──────── DATA FOR THE TASK
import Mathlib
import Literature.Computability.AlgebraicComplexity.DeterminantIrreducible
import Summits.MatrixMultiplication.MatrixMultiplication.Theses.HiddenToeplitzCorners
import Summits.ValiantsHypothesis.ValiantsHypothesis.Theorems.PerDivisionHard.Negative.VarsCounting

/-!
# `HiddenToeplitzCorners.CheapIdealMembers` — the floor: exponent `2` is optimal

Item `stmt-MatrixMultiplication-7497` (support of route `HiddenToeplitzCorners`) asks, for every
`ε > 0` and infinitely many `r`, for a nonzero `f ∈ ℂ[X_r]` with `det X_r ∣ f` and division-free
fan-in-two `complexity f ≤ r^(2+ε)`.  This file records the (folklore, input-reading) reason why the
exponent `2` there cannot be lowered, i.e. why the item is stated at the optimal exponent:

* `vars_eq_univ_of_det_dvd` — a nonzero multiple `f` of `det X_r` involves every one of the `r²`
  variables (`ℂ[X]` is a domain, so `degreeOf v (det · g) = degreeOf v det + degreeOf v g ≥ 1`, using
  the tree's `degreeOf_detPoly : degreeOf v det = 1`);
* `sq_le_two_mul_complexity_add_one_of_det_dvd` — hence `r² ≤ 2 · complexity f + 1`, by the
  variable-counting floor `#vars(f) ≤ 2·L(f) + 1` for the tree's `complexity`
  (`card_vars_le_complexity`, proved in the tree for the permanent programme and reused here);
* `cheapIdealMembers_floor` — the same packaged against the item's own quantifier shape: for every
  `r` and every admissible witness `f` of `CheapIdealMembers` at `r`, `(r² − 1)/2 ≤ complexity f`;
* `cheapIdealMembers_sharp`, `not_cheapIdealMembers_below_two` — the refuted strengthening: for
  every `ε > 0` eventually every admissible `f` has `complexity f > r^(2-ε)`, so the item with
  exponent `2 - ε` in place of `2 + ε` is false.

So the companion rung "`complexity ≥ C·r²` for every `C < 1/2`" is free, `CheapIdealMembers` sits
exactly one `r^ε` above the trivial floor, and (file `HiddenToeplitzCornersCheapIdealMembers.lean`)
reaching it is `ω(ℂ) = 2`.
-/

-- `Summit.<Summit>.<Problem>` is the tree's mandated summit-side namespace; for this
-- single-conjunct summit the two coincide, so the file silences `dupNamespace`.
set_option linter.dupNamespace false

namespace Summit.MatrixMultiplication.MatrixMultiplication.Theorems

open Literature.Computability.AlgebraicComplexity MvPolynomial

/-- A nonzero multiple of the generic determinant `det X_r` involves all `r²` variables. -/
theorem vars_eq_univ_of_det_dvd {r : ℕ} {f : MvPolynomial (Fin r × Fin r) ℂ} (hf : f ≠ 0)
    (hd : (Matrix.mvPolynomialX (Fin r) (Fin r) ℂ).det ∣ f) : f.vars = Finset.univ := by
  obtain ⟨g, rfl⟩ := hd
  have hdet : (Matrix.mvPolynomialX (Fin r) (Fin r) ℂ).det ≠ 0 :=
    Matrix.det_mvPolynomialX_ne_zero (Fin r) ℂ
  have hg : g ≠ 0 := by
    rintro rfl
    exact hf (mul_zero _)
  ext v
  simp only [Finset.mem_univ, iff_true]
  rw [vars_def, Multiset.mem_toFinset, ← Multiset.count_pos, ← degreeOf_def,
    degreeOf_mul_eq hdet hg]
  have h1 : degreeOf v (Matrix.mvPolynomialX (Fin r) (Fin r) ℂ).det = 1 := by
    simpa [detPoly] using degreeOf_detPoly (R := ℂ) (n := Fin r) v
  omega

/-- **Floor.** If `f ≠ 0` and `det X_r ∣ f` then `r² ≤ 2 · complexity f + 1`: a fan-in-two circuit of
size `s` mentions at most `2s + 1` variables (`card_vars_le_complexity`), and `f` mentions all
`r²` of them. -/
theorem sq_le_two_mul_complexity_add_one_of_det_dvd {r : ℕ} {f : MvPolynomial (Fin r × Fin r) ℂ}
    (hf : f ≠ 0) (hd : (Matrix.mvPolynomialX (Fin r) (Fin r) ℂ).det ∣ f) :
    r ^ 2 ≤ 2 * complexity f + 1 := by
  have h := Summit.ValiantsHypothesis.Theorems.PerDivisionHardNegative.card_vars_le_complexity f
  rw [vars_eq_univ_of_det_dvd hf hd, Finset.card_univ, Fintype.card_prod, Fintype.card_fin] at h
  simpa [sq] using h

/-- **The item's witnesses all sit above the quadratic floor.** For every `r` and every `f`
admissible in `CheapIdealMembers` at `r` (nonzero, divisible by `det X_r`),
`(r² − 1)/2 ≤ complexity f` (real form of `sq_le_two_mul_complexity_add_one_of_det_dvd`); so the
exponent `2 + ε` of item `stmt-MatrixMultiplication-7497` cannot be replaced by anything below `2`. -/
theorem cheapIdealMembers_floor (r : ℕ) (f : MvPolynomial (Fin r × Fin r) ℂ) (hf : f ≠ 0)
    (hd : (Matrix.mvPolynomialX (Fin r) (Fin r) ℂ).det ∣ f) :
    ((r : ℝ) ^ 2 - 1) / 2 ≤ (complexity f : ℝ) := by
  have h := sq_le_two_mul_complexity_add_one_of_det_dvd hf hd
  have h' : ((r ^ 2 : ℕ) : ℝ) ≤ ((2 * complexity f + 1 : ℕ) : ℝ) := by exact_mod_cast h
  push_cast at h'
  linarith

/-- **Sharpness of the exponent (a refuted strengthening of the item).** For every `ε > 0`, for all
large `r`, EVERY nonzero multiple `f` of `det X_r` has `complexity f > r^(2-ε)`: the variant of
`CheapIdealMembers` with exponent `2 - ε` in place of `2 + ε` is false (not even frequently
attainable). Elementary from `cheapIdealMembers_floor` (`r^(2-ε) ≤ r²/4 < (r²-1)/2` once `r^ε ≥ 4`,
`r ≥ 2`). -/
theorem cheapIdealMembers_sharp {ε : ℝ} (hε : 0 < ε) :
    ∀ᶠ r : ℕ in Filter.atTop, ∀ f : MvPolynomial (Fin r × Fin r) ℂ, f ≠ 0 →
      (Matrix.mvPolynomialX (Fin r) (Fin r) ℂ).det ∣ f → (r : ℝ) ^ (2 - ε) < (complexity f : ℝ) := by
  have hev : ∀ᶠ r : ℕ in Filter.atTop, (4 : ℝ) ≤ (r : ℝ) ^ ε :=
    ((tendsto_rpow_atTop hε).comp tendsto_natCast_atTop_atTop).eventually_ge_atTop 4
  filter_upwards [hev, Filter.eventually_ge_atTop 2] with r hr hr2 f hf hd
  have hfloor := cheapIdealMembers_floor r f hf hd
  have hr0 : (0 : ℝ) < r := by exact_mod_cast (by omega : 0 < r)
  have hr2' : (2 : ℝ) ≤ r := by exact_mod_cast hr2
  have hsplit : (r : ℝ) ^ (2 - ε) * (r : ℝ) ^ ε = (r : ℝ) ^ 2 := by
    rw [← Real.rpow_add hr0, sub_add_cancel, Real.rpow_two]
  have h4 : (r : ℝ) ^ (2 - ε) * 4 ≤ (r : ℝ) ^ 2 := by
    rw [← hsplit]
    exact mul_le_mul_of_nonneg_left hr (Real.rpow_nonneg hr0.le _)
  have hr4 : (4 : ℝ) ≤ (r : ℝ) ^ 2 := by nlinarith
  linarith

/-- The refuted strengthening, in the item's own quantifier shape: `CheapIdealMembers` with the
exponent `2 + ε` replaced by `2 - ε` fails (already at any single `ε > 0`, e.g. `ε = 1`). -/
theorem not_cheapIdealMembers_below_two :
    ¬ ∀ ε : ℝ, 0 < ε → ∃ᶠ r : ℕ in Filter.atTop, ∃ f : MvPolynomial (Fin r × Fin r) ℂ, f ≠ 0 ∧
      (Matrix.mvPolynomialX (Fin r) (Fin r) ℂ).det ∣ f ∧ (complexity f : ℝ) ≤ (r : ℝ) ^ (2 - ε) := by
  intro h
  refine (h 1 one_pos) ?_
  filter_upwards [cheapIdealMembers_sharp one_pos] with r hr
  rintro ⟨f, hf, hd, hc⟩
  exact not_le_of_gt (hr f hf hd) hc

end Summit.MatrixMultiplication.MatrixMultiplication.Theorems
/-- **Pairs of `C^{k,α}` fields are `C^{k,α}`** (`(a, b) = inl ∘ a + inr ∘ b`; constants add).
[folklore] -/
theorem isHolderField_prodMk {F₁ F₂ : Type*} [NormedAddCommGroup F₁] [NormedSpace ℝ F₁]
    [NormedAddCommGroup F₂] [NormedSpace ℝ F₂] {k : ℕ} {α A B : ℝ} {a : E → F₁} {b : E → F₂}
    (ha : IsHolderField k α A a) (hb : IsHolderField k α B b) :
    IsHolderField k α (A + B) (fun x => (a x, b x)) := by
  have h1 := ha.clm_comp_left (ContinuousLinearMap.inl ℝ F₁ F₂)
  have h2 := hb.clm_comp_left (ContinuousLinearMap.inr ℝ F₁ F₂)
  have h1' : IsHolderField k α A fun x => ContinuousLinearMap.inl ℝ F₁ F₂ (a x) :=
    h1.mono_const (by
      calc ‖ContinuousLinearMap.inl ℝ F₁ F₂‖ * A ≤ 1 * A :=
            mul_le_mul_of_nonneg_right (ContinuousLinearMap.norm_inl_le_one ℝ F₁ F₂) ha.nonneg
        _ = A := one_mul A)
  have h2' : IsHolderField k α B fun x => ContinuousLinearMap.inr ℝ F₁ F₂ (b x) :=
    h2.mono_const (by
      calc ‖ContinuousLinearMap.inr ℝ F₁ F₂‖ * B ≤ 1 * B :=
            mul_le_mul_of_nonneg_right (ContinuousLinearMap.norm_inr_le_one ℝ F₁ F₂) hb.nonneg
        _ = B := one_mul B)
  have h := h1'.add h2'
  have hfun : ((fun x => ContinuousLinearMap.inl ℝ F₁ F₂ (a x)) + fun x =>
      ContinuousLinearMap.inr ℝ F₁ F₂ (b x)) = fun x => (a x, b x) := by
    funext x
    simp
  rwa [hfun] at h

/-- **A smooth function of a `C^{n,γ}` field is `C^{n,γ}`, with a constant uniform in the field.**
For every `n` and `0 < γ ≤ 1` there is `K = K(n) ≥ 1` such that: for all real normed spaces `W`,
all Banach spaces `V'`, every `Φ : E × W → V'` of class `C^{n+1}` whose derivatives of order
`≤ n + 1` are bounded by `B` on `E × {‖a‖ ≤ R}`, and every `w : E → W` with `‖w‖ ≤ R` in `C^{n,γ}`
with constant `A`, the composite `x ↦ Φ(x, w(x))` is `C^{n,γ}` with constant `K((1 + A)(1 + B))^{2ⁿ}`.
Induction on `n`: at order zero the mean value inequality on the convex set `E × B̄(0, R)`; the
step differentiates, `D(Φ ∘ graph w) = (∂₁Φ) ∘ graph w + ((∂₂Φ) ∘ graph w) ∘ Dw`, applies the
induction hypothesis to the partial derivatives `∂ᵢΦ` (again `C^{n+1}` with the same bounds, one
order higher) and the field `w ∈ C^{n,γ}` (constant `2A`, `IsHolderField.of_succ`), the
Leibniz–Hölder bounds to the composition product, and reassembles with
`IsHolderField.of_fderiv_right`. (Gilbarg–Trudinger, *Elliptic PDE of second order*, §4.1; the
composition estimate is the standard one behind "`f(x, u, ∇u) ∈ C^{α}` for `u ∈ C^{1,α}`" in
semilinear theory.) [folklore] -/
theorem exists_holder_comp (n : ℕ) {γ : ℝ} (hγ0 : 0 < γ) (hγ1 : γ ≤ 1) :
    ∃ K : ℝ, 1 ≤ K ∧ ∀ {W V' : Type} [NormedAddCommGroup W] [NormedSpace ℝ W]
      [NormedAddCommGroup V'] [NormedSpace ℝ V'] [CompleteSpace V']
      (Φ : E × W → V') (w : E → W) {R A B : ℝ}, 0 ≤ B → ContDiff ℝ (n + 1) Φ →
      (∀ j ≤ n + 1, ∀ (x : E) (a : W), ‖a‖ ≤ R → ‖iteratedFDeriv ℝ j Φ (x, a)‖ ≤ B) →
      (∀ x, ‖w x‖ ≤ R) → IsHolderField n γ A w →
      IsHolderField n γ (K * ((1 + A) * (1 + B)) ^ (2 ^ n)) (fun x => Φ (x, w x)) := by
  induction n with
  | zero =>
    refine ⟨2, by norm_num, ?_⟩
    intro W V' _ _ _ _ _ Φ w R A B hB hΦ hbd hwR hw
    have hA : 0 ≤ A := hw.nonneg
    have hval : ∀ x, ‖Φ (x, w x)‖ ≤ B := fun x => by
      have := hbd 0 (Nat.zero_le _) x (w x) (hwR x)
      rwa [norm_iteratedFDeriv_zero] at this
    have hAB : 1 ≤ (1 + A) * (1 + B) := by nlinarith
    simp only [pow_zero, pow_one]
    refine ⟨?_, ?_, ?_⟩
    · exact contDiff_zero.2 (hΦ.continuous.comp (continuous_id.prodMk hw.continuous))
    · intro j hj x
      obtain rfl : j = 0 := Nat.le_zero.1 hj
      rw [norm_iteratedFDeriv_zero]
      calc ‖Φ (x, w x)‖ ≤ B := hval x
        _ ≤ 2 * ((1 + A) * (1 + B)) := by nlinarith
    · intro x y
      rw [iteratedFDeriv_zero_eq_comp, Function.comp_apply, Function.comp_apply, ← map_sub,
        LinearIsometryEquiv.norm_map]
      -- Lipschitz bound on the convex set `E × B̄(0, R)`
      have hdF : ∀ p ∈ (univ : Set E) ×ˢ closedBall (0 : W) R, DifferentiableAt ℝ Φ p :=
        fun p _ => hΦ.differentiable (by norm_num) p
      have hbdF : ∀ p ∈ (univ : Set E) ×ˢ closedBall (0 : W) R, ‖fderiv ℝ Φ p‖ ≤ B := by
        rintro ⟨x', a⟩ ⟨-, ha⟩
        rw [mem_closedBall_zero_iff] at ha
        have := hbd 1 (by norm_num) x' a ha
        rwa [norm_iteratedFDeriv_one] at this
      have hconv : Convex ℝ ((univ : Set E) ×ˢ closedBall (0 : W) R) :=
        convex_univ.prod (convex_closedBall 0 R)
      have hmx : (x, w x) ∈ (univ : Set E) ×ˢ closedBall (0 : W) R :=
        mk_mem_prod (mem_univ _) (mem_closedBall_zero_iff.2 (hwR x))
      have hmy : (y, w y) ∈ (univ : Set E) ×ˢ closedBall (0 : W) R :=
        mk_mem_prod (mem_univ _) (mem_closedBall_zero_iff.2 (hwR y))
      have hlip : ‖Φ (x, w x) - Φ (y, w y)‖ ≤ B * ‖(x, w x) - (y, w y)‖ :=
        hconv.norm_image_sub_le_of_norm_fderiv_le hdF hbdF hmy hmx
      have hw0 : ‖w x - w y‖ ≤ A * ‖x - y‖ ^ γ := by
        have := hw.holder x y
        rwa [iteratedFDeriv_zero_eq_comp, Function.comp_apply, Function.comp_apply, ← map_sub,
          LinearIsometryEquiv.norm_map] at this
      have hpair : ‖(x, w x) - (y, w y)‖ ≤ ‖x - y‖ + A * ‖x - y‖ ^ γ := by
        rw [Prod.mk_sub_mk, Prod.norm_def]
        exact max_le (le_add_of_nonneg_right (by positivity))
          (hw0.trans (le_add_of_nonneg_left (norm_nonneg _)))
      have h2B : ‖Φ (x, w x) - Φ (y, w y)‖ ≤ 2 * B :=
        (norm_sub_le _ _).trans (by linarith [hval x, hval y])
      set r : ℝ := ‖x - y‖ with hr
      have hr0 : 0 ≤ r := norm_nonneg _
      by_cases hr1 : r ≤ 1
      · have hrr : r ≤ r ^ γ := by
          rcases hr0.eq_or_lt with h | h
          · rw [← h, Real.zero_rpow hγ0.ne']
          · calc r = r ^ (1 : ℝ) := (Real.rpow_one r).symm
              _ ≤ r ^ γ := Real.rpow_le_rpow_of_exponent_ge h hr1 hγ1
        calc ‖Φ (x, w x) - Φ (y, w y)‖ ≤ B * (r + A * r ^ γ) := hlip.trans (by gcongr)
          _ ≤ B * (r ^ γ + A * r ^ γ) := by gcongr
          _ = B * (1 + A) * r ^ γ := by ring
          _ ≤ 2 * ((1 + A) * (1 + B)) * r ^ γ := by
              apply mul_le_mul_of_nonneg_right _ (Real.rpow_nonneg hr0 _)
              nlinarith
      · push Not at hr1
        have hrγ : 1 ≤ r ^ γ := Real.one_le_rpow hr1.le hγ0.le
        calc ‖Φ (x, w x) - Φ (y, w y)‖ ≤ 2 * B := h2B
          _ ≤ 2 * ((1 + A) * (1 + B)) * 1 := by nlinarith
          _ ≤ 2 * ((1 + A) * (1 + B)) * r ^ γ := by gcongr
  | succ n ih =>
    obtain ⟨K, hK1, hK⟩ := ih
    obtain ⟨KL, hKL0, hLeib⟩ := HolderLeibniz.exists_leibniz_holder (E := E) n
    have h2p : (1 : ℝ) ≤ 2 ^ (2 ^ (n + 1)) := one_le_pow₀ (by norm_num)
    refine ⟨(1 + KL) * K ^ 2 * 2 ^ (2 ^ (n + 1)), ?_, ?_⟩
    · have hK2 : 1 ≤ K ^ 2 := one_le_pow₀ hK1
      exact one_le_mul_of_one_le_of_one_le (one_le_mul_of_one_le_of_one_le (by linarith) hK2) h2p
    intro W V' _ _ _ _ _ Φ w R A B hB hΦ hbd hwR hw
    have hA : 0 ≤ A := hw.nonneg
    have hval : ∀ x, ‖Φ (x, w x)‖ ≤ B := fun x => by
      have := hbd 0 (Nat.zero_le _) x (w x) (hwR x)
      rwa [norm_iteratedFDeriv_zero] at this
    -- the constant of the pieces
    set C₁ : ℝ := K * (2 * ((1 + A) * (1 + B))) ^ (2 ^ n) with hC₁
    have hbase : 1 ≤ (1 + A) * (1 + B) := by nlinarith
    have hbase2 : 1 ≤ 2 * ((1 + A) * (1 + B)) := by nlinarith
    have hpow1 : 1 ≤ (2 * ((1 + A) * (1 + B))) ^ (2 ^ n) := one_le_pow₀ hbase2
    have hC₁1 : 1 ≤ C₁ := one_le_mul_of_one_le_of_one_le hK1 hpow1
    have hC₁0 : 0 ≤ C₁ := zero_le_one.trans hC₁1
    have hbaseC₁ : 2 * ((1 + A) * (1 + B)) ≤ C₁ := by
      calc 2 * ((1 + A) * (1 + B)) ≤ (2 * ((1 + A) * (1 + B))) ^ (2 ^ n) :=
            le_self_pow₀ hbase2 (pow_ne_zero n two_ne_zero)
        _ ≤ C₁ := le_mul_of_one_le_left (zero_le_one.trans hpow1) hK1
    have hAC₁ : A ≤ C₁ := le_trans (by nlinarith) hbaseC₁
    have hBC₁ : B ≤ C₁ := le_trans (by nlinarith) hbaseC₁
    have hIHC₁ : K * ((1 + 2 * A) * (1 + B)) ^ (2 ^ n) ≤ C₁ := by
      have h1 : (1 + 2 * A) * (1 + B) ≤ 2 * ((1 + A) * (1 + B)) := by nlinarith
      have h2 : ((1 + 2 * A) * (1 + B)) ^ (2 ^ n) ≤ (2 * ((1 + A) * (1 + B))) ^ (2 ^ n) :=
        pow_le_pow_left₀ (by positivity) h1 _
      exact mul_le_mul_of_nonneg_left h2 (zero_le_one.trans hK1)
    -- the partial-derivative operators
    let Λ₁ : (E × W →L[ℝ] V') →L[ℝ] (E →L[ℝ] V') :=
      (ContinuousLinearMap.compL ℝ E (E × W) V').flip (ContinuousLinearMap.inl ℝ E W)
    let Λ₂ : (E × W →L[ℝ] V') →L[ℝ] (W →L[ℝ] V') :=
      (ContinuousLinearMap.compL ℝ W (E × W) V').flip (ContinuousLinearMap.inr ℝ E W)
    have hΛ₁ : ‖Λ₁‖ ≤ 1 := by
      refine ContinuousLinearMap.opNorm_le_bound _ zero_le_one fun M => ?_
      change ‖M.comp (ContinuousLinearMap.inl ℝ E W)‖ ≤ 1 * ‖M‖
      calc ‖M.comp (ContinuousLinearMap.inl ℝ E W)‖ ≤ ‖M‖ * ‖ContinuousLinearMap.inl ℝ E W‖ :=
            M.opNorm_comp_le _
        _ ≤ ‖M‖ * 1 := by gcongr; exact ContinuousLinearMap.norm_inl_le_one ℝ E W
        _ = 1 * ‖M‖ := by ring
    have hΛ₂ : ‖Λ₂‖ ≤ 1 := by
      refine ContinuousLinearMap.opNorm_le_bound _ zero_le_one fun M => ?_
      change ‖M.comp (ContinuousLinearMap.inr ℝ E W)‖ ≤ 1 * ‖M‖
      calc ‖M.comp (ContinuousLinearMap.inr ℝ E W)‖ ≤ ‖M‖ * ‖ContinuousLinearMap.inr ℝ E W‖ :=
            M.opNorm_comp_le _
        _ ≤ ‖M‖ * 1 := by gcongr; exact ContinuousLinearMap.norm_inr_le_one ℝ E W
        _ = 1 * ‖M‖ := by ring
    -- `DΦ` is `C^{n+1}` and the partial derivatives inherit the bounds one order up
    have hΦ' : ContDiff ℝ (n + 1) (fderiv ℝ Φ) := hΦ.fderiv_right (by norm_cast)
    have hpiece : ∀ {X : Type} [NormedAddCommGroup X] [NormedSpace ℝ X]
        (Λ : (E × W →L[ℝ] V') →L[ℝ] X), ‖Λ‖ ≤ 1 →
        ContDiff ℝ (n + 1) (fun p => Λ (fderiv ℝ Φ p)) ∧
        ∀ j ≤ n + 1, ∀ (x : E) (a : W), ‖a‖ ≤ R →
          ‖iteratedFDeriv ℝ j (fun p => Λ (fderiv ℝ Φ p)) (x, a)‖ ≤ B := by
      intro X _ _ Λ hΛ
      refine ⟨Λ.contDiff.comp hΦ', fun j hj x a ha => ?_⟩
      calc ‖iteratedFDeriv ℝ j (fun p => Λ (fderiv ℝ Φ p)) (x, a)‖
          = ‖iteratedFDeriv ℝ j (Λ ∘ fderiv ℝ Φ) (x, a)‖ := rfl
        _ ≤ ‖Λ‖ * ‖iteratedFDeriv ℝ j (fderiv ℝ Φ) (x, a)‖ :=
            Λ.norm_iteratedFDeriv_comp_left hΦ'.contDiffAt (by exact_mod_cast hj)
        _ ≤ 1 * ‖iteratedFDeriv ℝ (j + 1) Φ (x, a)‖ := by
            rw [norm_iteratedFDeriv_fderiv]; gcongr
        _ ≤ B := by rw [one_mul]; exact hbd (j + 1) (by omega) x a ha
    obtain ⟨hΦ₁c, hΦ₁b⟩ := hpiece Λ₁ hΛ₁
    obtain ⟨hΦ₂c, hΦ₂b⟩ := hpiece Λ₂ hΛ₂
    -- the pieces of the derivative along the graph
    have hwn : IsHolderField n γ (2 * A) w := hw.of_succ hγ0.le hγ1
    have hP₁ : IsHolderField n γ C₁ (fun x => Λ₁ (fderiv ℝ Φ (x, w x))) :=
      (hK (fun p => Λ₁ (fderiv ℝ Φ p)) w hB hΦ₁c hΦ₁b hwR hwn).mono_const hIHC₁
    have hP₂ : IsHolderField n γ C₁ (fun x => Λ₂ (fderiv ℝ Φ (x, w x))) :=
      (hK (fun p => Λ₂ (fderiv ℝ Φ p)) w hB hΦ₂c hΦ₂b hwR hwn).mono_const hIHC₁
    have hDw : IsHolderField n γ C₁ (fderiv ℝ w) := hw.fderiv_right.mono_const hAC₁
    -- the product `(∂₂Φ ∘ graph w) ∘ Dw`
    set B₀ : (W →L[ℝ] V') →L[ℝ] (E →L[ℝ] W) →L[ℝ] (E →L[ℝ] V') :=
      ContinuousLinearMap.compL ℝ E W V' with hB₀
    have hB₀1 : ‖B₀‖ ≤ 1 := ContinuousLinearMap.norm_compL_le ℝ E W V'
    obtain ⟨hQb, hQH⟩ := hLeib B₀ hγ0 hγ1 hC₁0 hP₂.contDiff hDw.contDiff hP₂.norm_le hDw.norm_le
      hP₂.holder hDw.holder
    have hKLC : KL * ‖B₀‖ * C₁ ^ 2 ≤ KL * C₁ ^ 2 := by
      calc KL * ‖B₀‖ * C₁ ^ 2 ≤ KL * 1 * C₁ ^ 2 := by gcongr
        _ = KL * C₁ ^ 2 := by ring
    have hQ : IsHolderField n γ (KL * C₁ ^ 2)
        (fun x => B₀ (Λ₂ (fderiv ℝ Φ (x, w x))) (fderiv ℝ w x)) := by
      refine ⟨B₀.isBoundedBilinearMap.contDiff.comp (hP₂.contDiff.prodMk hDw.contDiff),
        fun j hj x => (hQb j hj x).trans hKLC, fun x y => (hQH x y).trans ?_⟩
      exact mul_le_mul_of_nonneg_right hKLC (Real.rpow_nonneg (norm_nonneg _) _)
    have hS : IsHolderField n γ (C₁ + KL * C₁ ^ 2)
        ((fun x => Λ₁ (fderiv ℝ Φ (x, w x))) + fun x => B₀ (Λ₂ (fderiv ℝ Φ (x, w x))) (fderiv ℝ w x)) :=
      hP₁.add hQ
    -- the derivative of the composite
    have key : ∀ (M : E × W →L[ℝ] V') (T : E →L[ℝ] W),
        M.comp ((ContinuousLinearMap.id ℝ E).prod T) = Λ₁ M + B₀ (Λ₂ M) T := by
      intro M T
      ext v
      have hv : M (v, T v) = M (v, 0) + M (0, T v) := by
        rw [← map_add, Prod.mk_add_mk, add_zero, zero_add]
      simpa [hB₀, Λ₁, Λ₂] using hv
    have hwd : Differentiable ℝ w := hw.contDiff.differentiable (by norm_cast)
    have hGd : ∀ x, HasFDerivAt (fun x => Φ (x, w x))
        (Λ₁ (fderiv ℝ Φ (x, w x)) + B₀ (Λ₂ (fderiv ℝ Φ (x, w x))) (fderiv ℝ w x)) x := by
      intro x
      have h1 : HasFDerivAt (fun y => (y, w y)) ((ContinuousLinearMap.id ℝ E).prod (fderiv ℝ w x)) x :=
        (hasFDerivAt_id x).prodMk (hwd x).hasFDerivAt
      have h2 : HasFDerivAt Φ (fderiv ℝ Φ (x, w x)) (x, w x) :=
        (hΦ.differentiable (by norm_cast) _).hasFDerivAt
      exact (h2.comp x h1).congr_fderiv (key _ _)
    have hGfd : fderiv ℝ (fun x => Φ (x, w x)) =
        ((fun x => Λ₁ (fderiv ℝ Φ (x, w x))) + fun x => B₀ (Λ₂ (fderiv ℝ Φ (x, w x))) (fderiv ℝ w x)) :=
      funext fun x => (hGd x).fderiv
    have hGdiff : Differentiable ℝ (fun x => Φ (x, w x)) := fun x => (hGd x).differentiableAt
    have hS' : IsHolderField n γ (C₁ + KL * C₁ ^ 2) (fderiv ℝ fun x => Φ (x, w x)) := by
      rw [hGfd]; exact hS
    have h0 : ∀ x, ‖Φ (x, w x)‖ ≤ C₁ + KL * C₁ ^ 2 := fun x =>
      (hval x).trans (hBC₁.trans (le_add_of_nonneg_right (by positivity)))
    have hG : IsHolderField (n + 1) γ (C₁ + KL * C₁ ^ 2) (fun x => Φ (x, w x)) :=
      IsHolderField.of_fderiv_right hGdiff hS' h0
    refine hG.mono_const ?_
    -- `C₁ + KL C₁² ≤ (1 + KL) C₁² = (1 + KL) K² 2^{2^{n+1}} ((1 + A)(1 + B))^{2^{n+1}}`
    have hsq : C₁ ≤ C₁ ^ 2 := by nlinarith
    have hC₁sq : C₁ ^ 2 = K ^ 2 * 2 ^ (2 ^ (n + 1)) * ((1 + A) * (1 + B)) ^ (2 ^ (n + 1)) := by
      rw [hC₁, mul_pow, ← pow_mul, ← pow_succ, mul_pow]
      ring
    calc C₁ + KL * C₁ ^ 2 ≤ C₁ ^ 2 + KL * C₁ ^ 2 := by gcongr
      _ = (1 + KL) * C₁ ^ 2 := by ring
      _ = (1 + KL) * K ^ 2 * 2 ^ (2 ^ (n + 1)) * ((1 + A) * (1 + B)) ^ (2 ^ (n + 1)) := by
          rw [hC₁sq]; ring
────────────────
Please return every line in the data that includes the string "hfun".

* YOUR RESPONSE *
  have hfun : ((fun x => ContinuousLinearMap.inl ℝ F₁ F₂ (a x)) + fun x =>
  rwa [hfun] at h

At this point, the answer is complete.